[Saved data entries]
BEGIN

import Literature.NumberTheory.Automorphic.HeckeCommonEigenvector
import HarnessLib

/-!
# Eigenvalues of `Z Y + X` from a push–pull pair `Y X = q`: the factorisation `a₁ = q ζ μ⁻¹ + μ`, `a₂ = ζ`

Topic `NumberTheory/Automorphic`; namespace `Literature.NumberTheory.Automorphic`.  Theorems only
(linear algebra over an algebraically closed field; the tree's
`exists_common_eigenvector_of_forall_comm` of `HeckeCommonEigenvector`).

**Setting** (the cohomology of the Borel stratum of a `GL₂`-arithmetic quotient at the good
places `w`, [Harder1987, §2]): on a FINITE-DIMENSIONAL space `H` we are given, for each index
`w`, endomorphisms `X_w` (`= T^B_{diag(1,ϖ_w)}`, pull-back along a `q_w`-to-one map),
`Y_w` (`= T^B_{diag(1,ϖ_w)⁻¹}`, the push-forward) and `Z_w` (`= T_{ϖ_w · 1}`, central) with

* the push–pull relation `Y_w X_w = q_w · id`, `q_w ≠ 0` (`HeckeContractingElement`);
* `X`'s and `Z`'s commuting among each other (different places commute; `Z` central);

and a non-zero `y ∈ H` which is, eventually along a filter `l` in `w`, an eigenvector of the
`GL₂`-Hecke operators `T_{w,1} = Z_w Y_w + X_w` (eigenvalue `a_{w,1}`) and `T_{w,2} = Z_w`
(eigenvalue `a_{w,2}`).

**Conclusion** (`exists_pushPull_eigenvalues`): there are a non-zero SIMULTANEOUS eigenvector
`y₀` of all the `X_w, Z_w` — `X_w y₀ = μ_w y₀`, `Z_w y₀ = ζ_w y₀`, all `μ_w ≠ 0` — and,
eventually along `l`,

`a_{w,1} = q_w ζ_w μ_w⁻¹ + μ_w`, `a_{w,2} = ζ_w`,

i.e. `X² − a_{w,1} X + q_w a_{w,2} = (X − q_w ζ_w μ_w⁻¹)(X − μ_w)`
(`heckeQuadratic_eq_mul`): the Hecke polynomial at `w` of a boundary eigenclass SPLITS with roots
`q_w χ₁(ϖ_w)`, `χ₂(ϖ_w)` for `χ₂(ϖ_w) := μ_w`, `χ₁(ϖ_w) := ζ_w μ_w⁻¹` — the shape
"`{q_w χ₁(ϖ_w), χ₂(ϖ_w)}`" of the Satake parameters of an induced representation, obtained here
by pure linear algebra: finite-dimensionality makes the injective `X_w` invertible, forces
`Y_w = q_w X_w⁻¹` (so that everything commutes), and a minimal invariant subspace of the joint
eigenspace of the `T_{w,i}` is a joint eigenline of the `X_w, Z_w`.

## References

* G. Harder, *Eisenstein cohomology of arithmetic groups. The case GL₂*, Invent. Math. 89 (1987), §2
  [Harder1987].
* D. Bump, *Automorphic forms and representations* (1997), proof of Thm. 3.4.4 (simultaneous
  eigenvectors of commuting Hecke operators) [Bump1997].
-/

noncomputable section

namespace Literature.NumberTheory.Automorphic

variable {E : Type*} [Field E] {H : Type*} [AddCommGroup H] [Module E H]

/-! ### Push–pull pairs on a finite-dimensional space -/

/-- A push–pull pair `Y X = q`, `q ≠ 0`, has `X` injective. [folklore] -/
theorem injective_of_pushPull {X Y : Module.End E H} {q : E} (hYX : Y ∘ₗ X = q • LinearMap.id)
    (hq : q ≠ 0) : Function.Injective X := by
  intro u v huv
  have h := congrArg Y huv
  have hu := LinearMap.congr_fun hYX u
  have hv := LinearMap.congr_fun hYX v
  simp only [LinearMap.comp_apply, LinearMap.smul_apply, LinearMap.id_apply] at hu hv
  rw [hu, hv] at h
  exact smul_right_injective H hq h

variable [FiniteDimensional E H]

/-- On a finite-dimensional space a push–pull pair has `X` bijective. [folklore] -/
theorem bijective_of_pushPull {X Y : Module.End E H} {q : E} (hYX : Y ∘ₗ X = q • LinearMap.id)
    (hq : q ≠ 0) : Function.Bijective X :=
  ⟨injective_of_pushPull hYX hq,
    LinearMap.injective_iff_surjective.1 (injective_of_pushPull hYX hq)⟩

/-- **`Y = q X⁻¹`**: on a finite-dimensional space the push-forward is determined by the
pull-back, `Y v = q • X⁻¹ v`. [folklore] -/
theorem pushPull_apply_eq {X Y : Module.End E H} {q : E} (hYX : Y ∘ₗ X = q • LinearMap.id)
    (hq : q ≠ 0) (v : H) :
    Y v = q • (LinearEquiv.ofBijective X (bijective_of_pushPull hYX hq)).symm v := by
  set e := LinearEquiv.ofBijective X (bijective_of_pushPull hYX hq)
  conv_lhs => rw [← e.apply_symm_apply v]
  rw [LinearEquiv.ofBijective_apply]
  have := LinearMap.congr_fun hYX (e.symm v)
  simpa using this

omit [FiniteDimensional E H] in
/-- An endomorphism commuting with `X` commutes with `X⁻¹`. [folklore] -/
theorem apply_symm_of_comm {X T : Module.End E H} (hX : Function.Bijective X)
    (hcomm : ∀ v, T (X v) = X (T v)) (v : H) :
    T ((LinearEquiv.ofBijective X hX).symm v) = (LinearEquiv.ofBijective X hX).symm (T v) := by
  apply hX.1
  change X (T _) = (LinearEquiv.ofBijective X hX) ((LinearEquiv.ofBijective X hX).symm (T v))
  rw [LinearEquiv.apply_symm_apply, ← hcomm]
  change T ((LinearEquiv.ofBijective X hX) ((LinearEquiv.ofBijective X hX).symm v)) = T v
  rw [LinearEquiv.apply_symm_apply]

/-- Hence an endomorphism commuting with `X` commutes with `Y = q X⁻¹`. [folklore] -/
theorem pushPull_comm {X Y T : Module.End E H} {q : E} (hYX : Y ∘ₗ X = q • LinearMap.id)
    (hq : q ≠ 0) (hcomm : ∀ v, T (X v) = X (T v)) (v : H) : T (Y v) = Y (T v) := by
  rw [pushPull_apply_eq hYX hq, pushPull_apply_eq hYX hq, map_smul,
    apply_symm_of_comm (bijective_of_pushPull hYX hq) hcomm]

omit [FiniteDimensional E H] in
/-- `X⁻¹` of an `X`-eigenvector: `X y = μ y`, `μ ≠ 0` gives `Y y = (q μ⁻¹) y`. [folklore] -/
theorem pushPull_apply_of_eigen {X Y : Module.End E H} {q : E} (hYX : Y ∘ₗ X = q • LinearMap.id)
    {y : H} {μ : E} (hμ : μ ≠ 0) (hy : X y = μ • y) : Y y = (q * μ⁻¹) • y := by
  have h : X (μ⁻¹ • y) = y := by rw [map_smul, hy, smul_smul, inv_mul_cancel₀ hμ, one_smul]
  have := LinearMap.congr_fun hYX (μ⁻¹ • y)
  simp only [LinearMap.comp_apply, h, LinearMap.smul_apply, LinearMap.id_apply] at this
  rw [this, smul_smul]

/-! ### The eigenvalue factorisation -/

variable [IsAlgClosed E]

/-- **Eigenvalues of `Z Y + X` and `Z` factor through a simultaneous eigenvector of `X` and `Z`.**
Let `X_w, Y_w, Z_w` (`w ∈ W`) be endomorphisms of a finite-dimensional space over an
algebraically closed field with `Y_w X_w = q_w ≠ 0`, the `X`'s and `Z`'s commuting among each
other, and let `y ≠ 0` satisfy `(Z_w Y_w + X_w) y = a₁(w) y`, `Z_w y = a₂(w) y` eventually along
`l`.  Then there are `y₀ ≠ 0` and scalars `μ_w ≠ 0`, `ζ_w` with `X_w y₀ = μ_w y₀`, `Z_w y₀ = ζ_w y₀`
for ALL `w`, and `a₁(w) = q_w ζ_w μ_w⁻¹ + μ_w`, `a₂(w) = ζ_w` eventually along `l`.
[cite: Harder1987, §2] -/
theorem exists_pushPull_eigenvalues {W : Type*} (l : Filter W) (X Y Z : W → Module.End E H)
    (q : W → E) (hYX : ∀ w, Y w ∘ₗ X w = q w • LinearMap.id) (hq : ∀ w, q w ≠ 0)
    (hXX : ∀ w w' (v : H), X w (X w' v) = X w' (X w v))
    (hXZ : ∀ w w' (v : H), X w (Z w' v) = Z w' (X w v))
    (hZZ : ∀ w w' (v : H), Z w (Z w' v) = Z w' (Z w v))
    {y : H} (hy : y ≠ 0) (a₁ a₂ : W → E)
    (h : ∀ᶠ w in l, (Z w ∘ₗ Y w + X w) y = a₁ w • y ∧ Z w y = a₂ w • y) :
    ∃ (y₀ : H) (μ ζ : W → E), y₀ ≠ 0 ∧ (∀ w, X w y₀ = μ w • y₀) ∧ (∀ w, Z w y₀ = ζ w • y₀) ∧
      (∀ w, μ w ≠ 0) ∧ ∀ᶠ w in l, a₁ w = q w * ζ w * (μ w)⁻¹ + μ w ∧ a₂ w = ζ w := by
  classical
  -- the set of good indices for `y` and the joint eigenspace it cuts out
  let S : Set W := {w | (Z w ∘ₗ Y w + X w) y = a₁ w • y ∧ Z w y = a₂ w • y}
  have hS : S ∈ l := h
  let M : Submodule E H :=
    ⨅ w ∈ S, LinearMap.ker (Z w ∘ₗ Y w + X w - a₁ w • LinearMap.id) ⊓
      LinearMap.ker (Z w - a₂ w • LinearMap.id)
  have hmemM : ∀ v : H, v ∈ M ↔ ∀ w ∈ S, (Z w ∘ₗ Y w + X w) v = a₁ w • v ∧ Z w v = a₂ w • v := by
    intro v
    simp only [M, Submodule.mem_iInf, Submodule.mem_inf, LinearMap.mem_ker, LinearMap.sub_apply,
      LinearMap.smul_apply, LinearMap.id_apply, sub_eq_zero]
  have hyM : y ∈ M := (hmemM y).2 fun w hw => hw
  have hM : M ≠ ⊥ := fun hbot => hy ((Submodule.mem_bot E).1 (hbot ▸ hyM))
  -- everything commutes with the `T_{w,i}`
  have hYcommX : ∀ w w' (v : H), X w' (Y w v) = Y w (X w' v) := fun w w' v =>
    pushPull_comm (hYX w) (hq w) (fun u => hXX w' w u) v
  have hYcommZ : ∀ w w' (v : H), Z w' (Y w v) = Y w (Z w' v) := fun w w' v =>
    pushPull_comm (hYX w) (hq w) (fun u => (hXZ w w' u).symm) v
  let 𝒮 : Set (Module.End E H) := Set.range X ∪ Set.range Z
  have hstab : ∀ T ∈ 𝒮, ∀ m ∈ M, T m ∈ M := by
    rintro T (⟨w', rfl⟩ | ⟨w', rfl⟩) m hm <;> rw [hmemM] at hm ⊢ <;> intro w hw <;>
      obtain ⟨h1, h2⟩ := hm w hw
    · refine ⟨?_, ?_⟩
      · simp only [LinearMap.add_apply, LinearMap.comp_apply] at h1 ⊢
        rw [← hYcommX, ← hXZ, hXX w w', ← map_add, h1, map_smul]
      · rw [← hXZ, h2, map_smul]
    · refine ⟨?_, ?_⟩
      · simp only [LinearMap.add_apply, LinearMap.comp_apply] at h1 ⊢
        rw [← hYcommZ, hZZ w w', hXZ w w', ← map_add, h1, map_smul]
      · rw [hZZ w w', h2, map_smul]
  have hcomm : ∀ A ∈ 𝒮, ∀ B ∈ 𝒮, ∀ m ∈ M, A (B m) = B (A m) := by
    rintro A (⟨w, rfl⟩ | ⟨w, rfl⟩) B (⟨w', rfl⟩ | ⟨w', rfl⟩) m _
    · exact hXX w w' m
    · exact hXZ w w' m
    · exact (hXZ w' w m).symm
    · exact hZZ w w' m
  obtain ⟨y₀, hy₀M, hy₀, heig⟩ := exists_common_eigenvector_of_forall_comm M hM 𝒮 hstab hcomm
  -- the eigenvalues
  choose c hc using heig
  let μ : W → E := fun w => c (X w) (Or.inl ⟨w, rfl⟩)
  let ζ : W → E := fun w => c (Z w) (Or.inr ⟨w, rfl⟩)
  have hμ : ∀ w, X w y₀ = μ w • y₀ := fun w => hc (X w) (Or.inl ⟨w, rfl⟩)
  have hζ : ∀ w, Z w y₀ = ζ w • y₀ := fun w => hc (Z w) (Or.inr ⟨w, rfl⟩)
  have hμ0 : ∀ w, μ w ≠ 0 := fun w h0 => hy₀ (injective_of_pushPull (hYX w) (hq w)
    (by rw [hμ w, h0, zero_smul, map_zero]))
  refine ⟨y₀, μ, ζ, hy₀, hμ, hζ, hμ0, Filter.mem_of_superset hS fun w hw => ?_⟩
  obtain ⟨h1, h2⟩ := (hmemM y₀).1 hy₀M w hw
  constructor
  · -- `(Z Y + X) y₀ = (q ζ μ⁻¹ + μ) y₀`
    have hval : (Z w ∘ₗ Y w + X w) y₀ = (q w * ζ w * (μ w)⁻¹ + μ w) • y₀ := by
      rw [LinearMap.add_apply, LinearMap.comp_apply, pushPull_apply_of_eigen (hYX w) (hμ0 w) (hμ w),
        map_smul, hζ w, hμ w, smul_smul, ← add_smul]
      congr 1
      ring
    rw [hval] at h1
    exact (smul_left_injective E hy₀ h1).symm
  · rw [hζ w] at h2
    exact (smul_left_injective E hy₀ h2).symm

omit [FiniteDimensional E H] [IsAlgClosed E] in
/-- **The Hecke quadratic splits**: with `a₁ = q ζ μ⁻¹ + μ`, `a₂ = ζ` and `μ ≠ 0`,
`X² − a₁ X + q a₂ = (X − q ζ μ⁻¹)(X − μ)` — roots `q · (ζ μ⁻¹)` and `μ`. [cite: Harder1987, §2] -/
theorem heckeQuadratic_eq_mul {q m z a₁ a₂ : E} (hm : m ≠ 0) (h₁ : a₁ = q * z * m⁻¹ + m)
    (h₂ : a₂ = z) :
    (Polynomial.X ^ 2 - Polynomial.C a₁ * Polynomial.X + Polynomial.C (q * a₂) : Polynomial E) =
      (Polynomial.X - Polynomial.C (q * z * m⁻¹)) * (Polynomial.X - Polynomial.C m) := by
  subst h₁ h₂
  have hprod : q * a₂ * m⁻¹ * m = q * a₂ := by rw [mul_assoc, inv_mul_cancel₀ hm, mul_one]
  have : (Polynomial.X - Polynomial.C (q * a₂ * m⁻¹)) * (Polynomial.X - Polynomial.C m) =
      Polynomial.X ^ 2 - Polynomial.C (q * a₂ * m⁻¹ + m) * Polynomial.X +
        Polynomial.C (q * a₂ * m⁻¹ * m) := by
    simp only [map_add, map_mul]
    ring
  rw [this, hprod]

end Literature.NumberTheory.Automorphic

END

About this task. Print, without alteration, only the lines above between the one holding "subst h₁ h₂" and the one holding "simp only [map_add, map_mul]", inclusive.

Exercise solution.
  subst h₁ h₂
  have hprod : q * a₂ * m⁻¹ * m = q * a₂ := by rw [mul_assoc, inv_mul_cancel₀ hm, mul_one]
  have : (Polynomial.X - Polynomial.C (q * a₂ * m⁻¹)) * (Polynomial.X - Polynomial.C m) =
      Polynomial.X ^ 2 - Polynomial.C (q * a₂ * m⁻¹ + m) * Polynomial.X +
        Polynomial.C (q * a₂ * m⁻¹ * m) := by
    simp only [map_add, map_mul]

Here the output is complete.